Online Sharing With StumbleUpon and Gmail Is Outpacing Facebook - shawndumas
http://www.theatlantic.com/technology/archive/2010/12/online-sharing-with-stumbleupon-and-gmail-is-outpacing-facebook/68695/
======
zalew
If I was to judge by my habits, this stats can be really broken. The only
option I use AddThis for is sharing by email. In stats it'd be that I share by
email 90% of the time, while I use 'share on facebook' buttons all day long,
and AddThis I got installed only to save clicks when sharing with people who
are not on fb.

------
jawee
Could it be that websites like del.icio.us and StumbleUpon _generally_ have
better sharing methods already than e-mail, which is not as quick of a method?
Sites that are dedicated to sharing generally have bookmarklets, browser
toolbars, and other programs to make it easier, whereas e-mail is something
that it may be easier to do with AddThis.

------
presty
the trend I've been seeing (very limited view) is people creating a tumblr and
sharing stuff through there.

i guess there's an opportunity to attack facebook around here.

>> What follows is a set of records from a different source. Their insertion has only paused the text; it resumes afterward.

/-
Copyright (c) 2026 the pub-hodgecm-mathlib formalisation cell (harness21).  Prover seat hodgecm-mathlib-F0P2-p01 (g15): road «S3-ram» (LEAD F0P3a-plan (g12); architect
A-p16 (g31) 22:45:35Z deal (a1) «SHELL RECURSION over the fixed-child criterion»; owner F0P3a-p06 (g15)), organ A′ (ii) «the per-vertex FIXED-CHILD COUNT»; 2026-09-01.
-/
import Literature.NumberTheory.Automorphic.UnitaryLatticeTreeFixedCostarDeep            -- ★ p847060 (F0P3a-p01 (g16)): the fixed-child CRITERION `mapGL_N₁_sup_span_vec_eq_iff_of_congr`, conjugation bookkeeping
import Literature.NumberTheory.Automorphic.UnitaryLatticeTreeTypeTwoStarCountRamified    -- ★ R3 (B-p14): `mem_neighborSet_N₁_iff_exists_vec_of_neg`, `ncard_neighborSet_N₁_of_neg` (`#star(N₁) = q + 1`)
import Literature.NumberTheory.Automorphic.UnitaryLatticeTreeRootStarCountOfInvolution   -- ★ R2b: `ncard_neighborSet_root_of_ramified` (`#star(L₀) = q + 1`)
import Literature.NumberTheory.Automorphic.UnitaryLatticeTreeRootStarOrbitOfInvolution   -- ★ `mem_neighborSet_root_iff_exists_mem_unitaryInt_of_trace` (star of `L₀` = `{κ·N₁}`)
import Literature.NumberTheory.Automorphic.UnitaryLatticeTreeApartment                   -- ★ `mapGL_stdLattice_of_mem_unitaryInt` (`K₀` fixes `L₀`)
import HarnessLib

/-!
# The lattice graph of a hermitian space — THE FIXED-CHILD COUNT AT A TAMELY RAMIFIED PLACE: a deep element of a vertex stabiliser fixes `0`, `q` or all `q` of the children
# through each modular neighbour (Bruhat–Tits 1972 §10; Tits 1979 §2.4 ∕ §3.5; Serre, *Trees* II.1.1; Kottwitz 1986 §3)

Topic `NumberTheory/Automorphic`; namespace `Literature.NumberTheory.Automorphic.UnitaryLatticeTree`.  THEOREMS ONLY (no definition, no instance, no notation, no named fact,
no `sorry`); kernel lane `--supports stmt-HodgeConjecture-24833`.  Cell `pub/hodgecm-mathlib` (D-0151), crux H413; road «S3-ram» (Literature seeding), organ A′ (ii) of the
P-1-ram skeleton (architect A-p16 (g31), ROAD-P1ram: (ii) = criterion ★ p847060 → THIS per-vertex child COUNT (a1) → shell sums (a2, F0P3a-p01 (g16)) → the closed forms
`X̃_j(N)` of CERT «P-1-ram profiles»).  DATUM-FREE (`K` with `Valued K ℤᵐ⁰`, `σ` valuation-preserving with `σϖ = −ϖ` and residually trivial — the tame-ramified tokens of ★ R3∕R6;
`J₀ = antidiag(1,1,1)`, `L₀ = 𝒪³`, `N₁ = latt diag(1,1,ϖ)`, `K₀ = U(σ,J₀) ∩ GL₃(𝒪)` = ★ `unitaryInt`; the lattice graph ★ `latticeGraph σ ϖ J₀` is the `(q+1)`-regular tree of ★ R6).

THE MATHEMATICS.  In the tree a self-dual vertex `L₀` has `q + 1` modular (type-two) neighbours `κ·N₁` (`κ ∈ K₀`; ★ R2b), each with `q + 1` self-dual neighbours (★ R3): `L₀` itself
and the `q` CHILDREN THROUGH `κ·N₁`, `κ·(N₁ + 𝒪w(a,b))` with `|a| = 1` (`w(a,b) = (a∕ϖ, 0, b)`; `|a| < 1` gives back `L₀`, §1).  For `γ ∈ K₀` with `γ ≡ 1 (mod ϖ)` (depth
`d ≥ 1`; every modular neighbour is then fixed, ★ `mapGL_mapGL_N₁_eq_of_congr`) the fixed-child CRITERION ★ p847060 is INDEPENDENT of the child: through `κ·N₁` the `q`
children are ALL fixed iff `|B₀(x, (γ − 1)x)| < |ϖ|`, `x = κe₀` (the «`d = 1`: `x̄ᵀ(J₀Ȳ)x̄ = 0`» of the certificates, `Ȳ = (γ − 1)∕ϖ mod ϖ`), else NONE.  Hence
**`#{children through κ·N₁ fixed by γ} = q·[|ϖ⁻¹B₀(x,(γ−1)x)| < 1]`** (§3–§4), `= q` for every `κ` when `γ ≡ 1 (mod ϖ²)` (§3), and ALL `q + 1` modular neighbours of `L₀` are
fixed (§5).  The number of modular neighbours `κ·N₁` passing the test is the number of ISOTROPIC points `x̄` of the residual conic with `x̄ᵀ(J₀Ȳ)x̄ = 0` — by the `O(J₀)`-type of
the nilpotent `J₀`-symmetric `Ȳ`: all `q + 1` (`Ȳ = 0`), ONE (`Ȳ` of rank 1, either class) or TWO (`Ȳ` regular) — the finite-geometry half ★∕filed
`OrthogonalThreeIsotropicPointsNilpotentForm` (F0P3-p03 (g14)); with it: interior (`d ≥ 2`) vertices have all `q²` grandchildren fixed, regular depth-1 vertices `q` (one outward
line; the inward line always passes), rank-1 depth-1 vertices and boundary (`d = 0`) vertices are LEAVES of the fixed subtree (CERT smoke v1.3 §6 histograms, A-p16 (g31)).

* §1 `N₁_sup_span_vec_eq_stdLattice_of_v_lt_one` (`|a| < 1 = |b|` ⇒ `N₁ + 𝒪w(a,b) = L₀`), `N₁_lt_stdLattice_three`, `stdLattice_mem_neighborSet_N₁_of_neg`,
  `exists_unit_vec_of_mem_neighborSet_N₁_of_ne_stdLattice` (a self-dual neighbour of `N₁` other than `L₀` is `N₁ + 𝒪w(a,b)` with `|a| = 1`).
* §2 `mapGL_eq_self_iff_of_mem_neighborSet_N₁_of_congr` — through `N₁`, every child is fixed iff `|ϖ⁻¹γ₂₀| < 1` (★ criterion, child-free).
* §3 **`ncard_fixed_children_N₁_of_congr`** — `#{w ∈ star(N₁) ∖ {L₀} : γ·w = w} = if |ϖ⁻¹γ₂₀| < 1 then q else 0`; `ncard_fixed_children_N₁_of_congr_sq` (`= q`).
* §4 **`ncard_fixed_children_of_congr`** — the same through ANY modular neighbour `κ·N₁` of `L₀`, test `|ϖ⁻¹B₀(x, (γ−1)x)| < 1`, `x = κe₀`; `…_of_congr_sq` (`= q`).
* §5 `mapGL_eq_self_of_mem_neighborSet_root_of_congr`, **`ncard_fixed_neighborSet_root_of_congr`** (`= q + 1`: every modular neighbour of `L₀` is fixed).

HONEST LABEL: HC_CM is proved only modulo the 2 remaining named inputs (hLiu418 24832, h413 24833) until rung 0 closes; nothing printed is asserted here (elementary lattice
algebra over a valuation ring); «S3-ram» has no books consequence.

## References
* [BruhatTits1972] F. Bruhat, J. Tits, *Groupes réductifs sur un corps local I*, Publ. Math. IHÉS 41 (1972), §10 (lattice models; the star of a vertex = the residual building).
* [Tits1979] J. Tits, *Reductive groups over local fields*, PSPM 33.1 (1979), §2.4 (ramified `U(3)`: local index `(q+1, q+1)`), §3.5 (reduction mod `𝔭`).
* [Serre1980Trees] J.-P. Serre, *Trees* (1980), Ch. II §1.1 (neighbours of a lattice = lines of its reduction; balls fixed by congruence subgroups).
* [Kottwitz1986] R. E. Kottwitz, *Base change for unit elements of Hecke algebras*, Compositio Math. 60 (1986), §3 (counting fixed lattices shell by shell).
-/

set_option autoImplicit false

noncomputable section

open scoped Valued WithZero Matrix MatrixGroups

namespace Literature.NumberTheory.Automorphic.UnitaryLatticeTree

open Literature.NumberTheory.Automorphic Literature.NumberTheory.Automorphic.HermitianLattice

variable {K : Type*} [Field K] [Valued K ℤᵐ⁰] {σ : K →+* K} {ϖ : K}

people who create tumblr blogs usually are not only following people who they
know, but mostly people they don't know. since tumblr is not social network in
the sense that you don't have to give them your private info, there's not much
of a privacy issue. you can follow random people and get followed back by
randoms (but not necessarily) you can also share all kinds of stuff you
probably don't want on your facebook.

plus it's customizable with themes.

i guess it's myspace gone right? or maybe twitter/friendfeed for non-techies?